Posted on 2010.06.07 | Permalink | Comments (20)
Sometimes it's the little things in life
Doug:
Sox lose.
Doug:
Celts lose.
Doug:
Bud Selig remains an asshat.
Doug:
Jesus Hussain Krishna, can somebody throw me a frickin bone ovah heah?
Arturo, the hot dog vendor:
It's Friday. You've got your health. And that bad boy's all grass-fed beef.
Doug:
Fuck yeah, pass the Sriracha.
Posted on 2010.06.04 | Permalink | Comments (23)
Mistakes were made
Bill:
Hey, Jim Joyce, BP's on the line... they think you might have what it takes to work for them.
Mike:
Live by the human fallibility, die by the human fallibility.
Bill:
This one sure seems heavy on the dying side. Jeez, I feel badly for Galarraga.
Mike:
I love the pastoral, timeless nature of baseball as much as the next douchebag, but for fuck's sake can we acknowledge it's not the 19th Century anymore and staht using instant replay challenges for everything othah than balls and strikes calls?
Bill:
Like Pinto says, the umps should have done that anyway in this case — "Sometimes, you have to do what’s right, not what’s in the rules."
Mike:
Seriously. This is like fining Jesus for not wearing a lifejacket while he was walking on watah.
Bill:
So I like this description of the Red Sox from Scott Ostler and in the San Fran Chronicle —
"The tough part for the visiting team at Fenway is the home team, the relentless, intelligent and well-equipped Red Sox."
Mike:
That's what we've been saying for the last 8 weeks, if you discount what we were saying for the first 7 weeks. Heh.
Bill:
Finally, let's give a tip o' the cap to the Boston Celtics as they prepare for their 12th meeting with the Lakers in the Finals.
Mike:
What a beautiful thing it is to behold.
Bill:
So how's it feel to be living in the greatest of great sports cities in the world?
Mike:
Well, the wintahs suck, but I guess I'll stick around for awhile.

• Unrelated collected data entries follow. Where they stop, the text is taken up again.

omit [Fintype σ] in
/-- **Degree-`|a|` component of `x^a · G` is `x^a · G(0)`.** [cite: DuttaDwivediSaxena2022, Claim 3.4 proof (full version p0029 L772–779)] -/
theorem homogeneousComponent_monomial_mul_self (s : σ →₀ ℕ) (a : R) (G : MvPolynomial σ R) :
    homogeneousComponent s.degree (monomial s a * G) = monomial s (a * constantCoeff G) := by
  classical
  ext n
  rw [coeff_homogeneousComponent, coeff_monomial_mul', coeff_monomial]
  by_cases hn : s = n
  · subst hn
    simp only [le_refl, if_true, tsub_self]
    rfl
  · rw [if_neg hn]
    split_ifs with h1 h2
    · exact absurd (eq_of_le_of_degree_eq h2 h1) hn
    · rfl
    · rfl

omit [Fintype σ] in
/-- **Components of `x^a · G` below degree `|a|` vanish.** [cite: DuttaDwivediSaxena2022, Claim 3.4 proof (full version p0029 L772–779)] -/
theorem homogeneousComponent_monomial_mul_eq_zero (s : σ →₀ ℕ) (a : R) (G : MvPolynomial σ R)
    {e : ℕ} (he : e < s.degree) : homogeneousComponent e (monomial s a * G) = 0 := by
  classical
  ext n
  rw [coeff_homogeneousComponent, coeff_monomial_mul', coeff_zero]
  split_ifs with h1 h2
  · exfalso
    have hle : s.degree ≤ n.degree := Finsupp.degree_mono h2
    rw [h1] at hle
    exact absurd he (not_lt.mpr hle)
  · rfl
  · rfl

/-- ★ **Lowest component under the shift, monomial case**: the degree-`|a|` component of
`x^a (α + x)^b` is `α^b x^a`. [cite: DuttaDwivediSaxena2022, Claim 3.4 proof (full version p0029 L772–779)] -/
theorem homogeneousComponent_shift_monomial (α : σ → R) (m : σ ⊕ σ →₀ ℕ) (a : R) :
    homogeneousComponent (xPart m).degree (shift R α (monomial m a)) = spec R α (monomial m a) := by
  rw [shift_monomial, homogeneousComponent_monomial_mul_self, constantCoeff_prod_C_add_X_pow,
    spec_monomial]

/-- Lower components of a shifted monomial vanish. [cite: DuttaDwivediSaxena2022, Claim 3.4 proof (full version p0029 L772–779)] -/
theorem homogeneousComponent_shift_monomial_eq_zero (α : σ → R) (m : σ ⊕ σ →₀ ℕ) (a : R) {e : ℕ}
    (he : e < (xPart m).degree) : homogeneousComponent e (shift R α (monomial m a)) = 0 := by
  rw [shift_monomial, homogeneousComponent_monomial_mul_eq_zero _ _ _ he]

/-- ★ **LOWEST COMPONENT UNDER THE SHIFT**: for `P(x, y)` of `x`-weight `d`, the degree-`d`
homogeneous component of `P(x, α + x)` is `P(x, α)` — "`Φ(T)|_{z=0} = T(α)`" and, one order up,
the statement that the `z`-INITIAL form of a shifted object is the specialised universal object
(what "by similar argument as in Claim 3.4" uses at every later stage).
[cite: DuttaDwivediSaxena2022, §3 the map Φ "Φ(T_{i,0})|_{x=0} = T_{i,0}(α)" (full version p0028 L753–754); Claim 3.5 (p0031 L819–834)] -/
theorem homogeneousComponent_shift_eq_spec (α : σ → R) {P : MvPolynomial (σ ⊕ σ) R} {d : ℕ}
    (h : IsWeightedHomogeneous (xWeight σ) P d) :
    homogeneousComponent d (shift R α P) = spec R α P := by
  classical
  conv_lhs => rw [P.as_sum]
  conv_rhs => rw [P.as_sum]
  rw [map_sum (shift R α), map_sum (homogeneousComponent d), map_sum (spec R α)]
  refine Finset.sum_congr rfl fun m hm => ?_
  have hd : (xPart m).degree = d := by
    rw [← weight_xWeight_eq_degree_xPart]
    exact h (mem_support_iff.mp hm)
  rw [← hd, homogeneousComponent_shift_monomial]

Posted on 2010.06.03 | Permalink | Comments (40)
Milagro Beanfield
Mike:
Remembah when the A's were the model organization in MLB?
Mike:
Seems a whole othah lifetime ago now.
Doug:
Yeah, speaking of othah lives, remembah when John Lackey was a good pitchah?
Mike:
I will say this — Dude has an uncanny ability to work himself out of a jam.
Doug:
No kidding. I swear it felt at times that there were two men on every friggin base...
Mike:
Yet he only gives up 4 runs?
Doug:
Yeah, it's a real Miracle of the Curves and Flushes out there.
Mike:
Well, you know, what they say — Give a man a fish and he's fed for a day; give a man $85 million and every 5th day you're choking on a salted cod.
Posted on 2010.06.02 | Permalink | Comments (14)
Can't you hear me SoS
Al:
The fallen have been honored, the chahcoal grills have been lit, and summah has, howevah unofficially, begun.
Doug:
And how are we feeling?
Al:
Well, despite the "kissing your own sistah" feeling of splitting a 4 game series at home against the Royals, seriously — the Royals??, I remain tenuously optimistic.
Doug:
And why not? I mean if you factor in strength of schedule the Sox are only half a game behind the Yankees and 3 behind the Rays.
Mike:
Ah, fun with numbahs.
Al:
Yeah, talk about kissing your sistah.
Mike:
Well, considering the questionable subtext of SoS numbahs, it's more like kissing your sistah except your sistah is Lindsey Lohan.
Mike:
No mattah how you approach it, no good will come from it.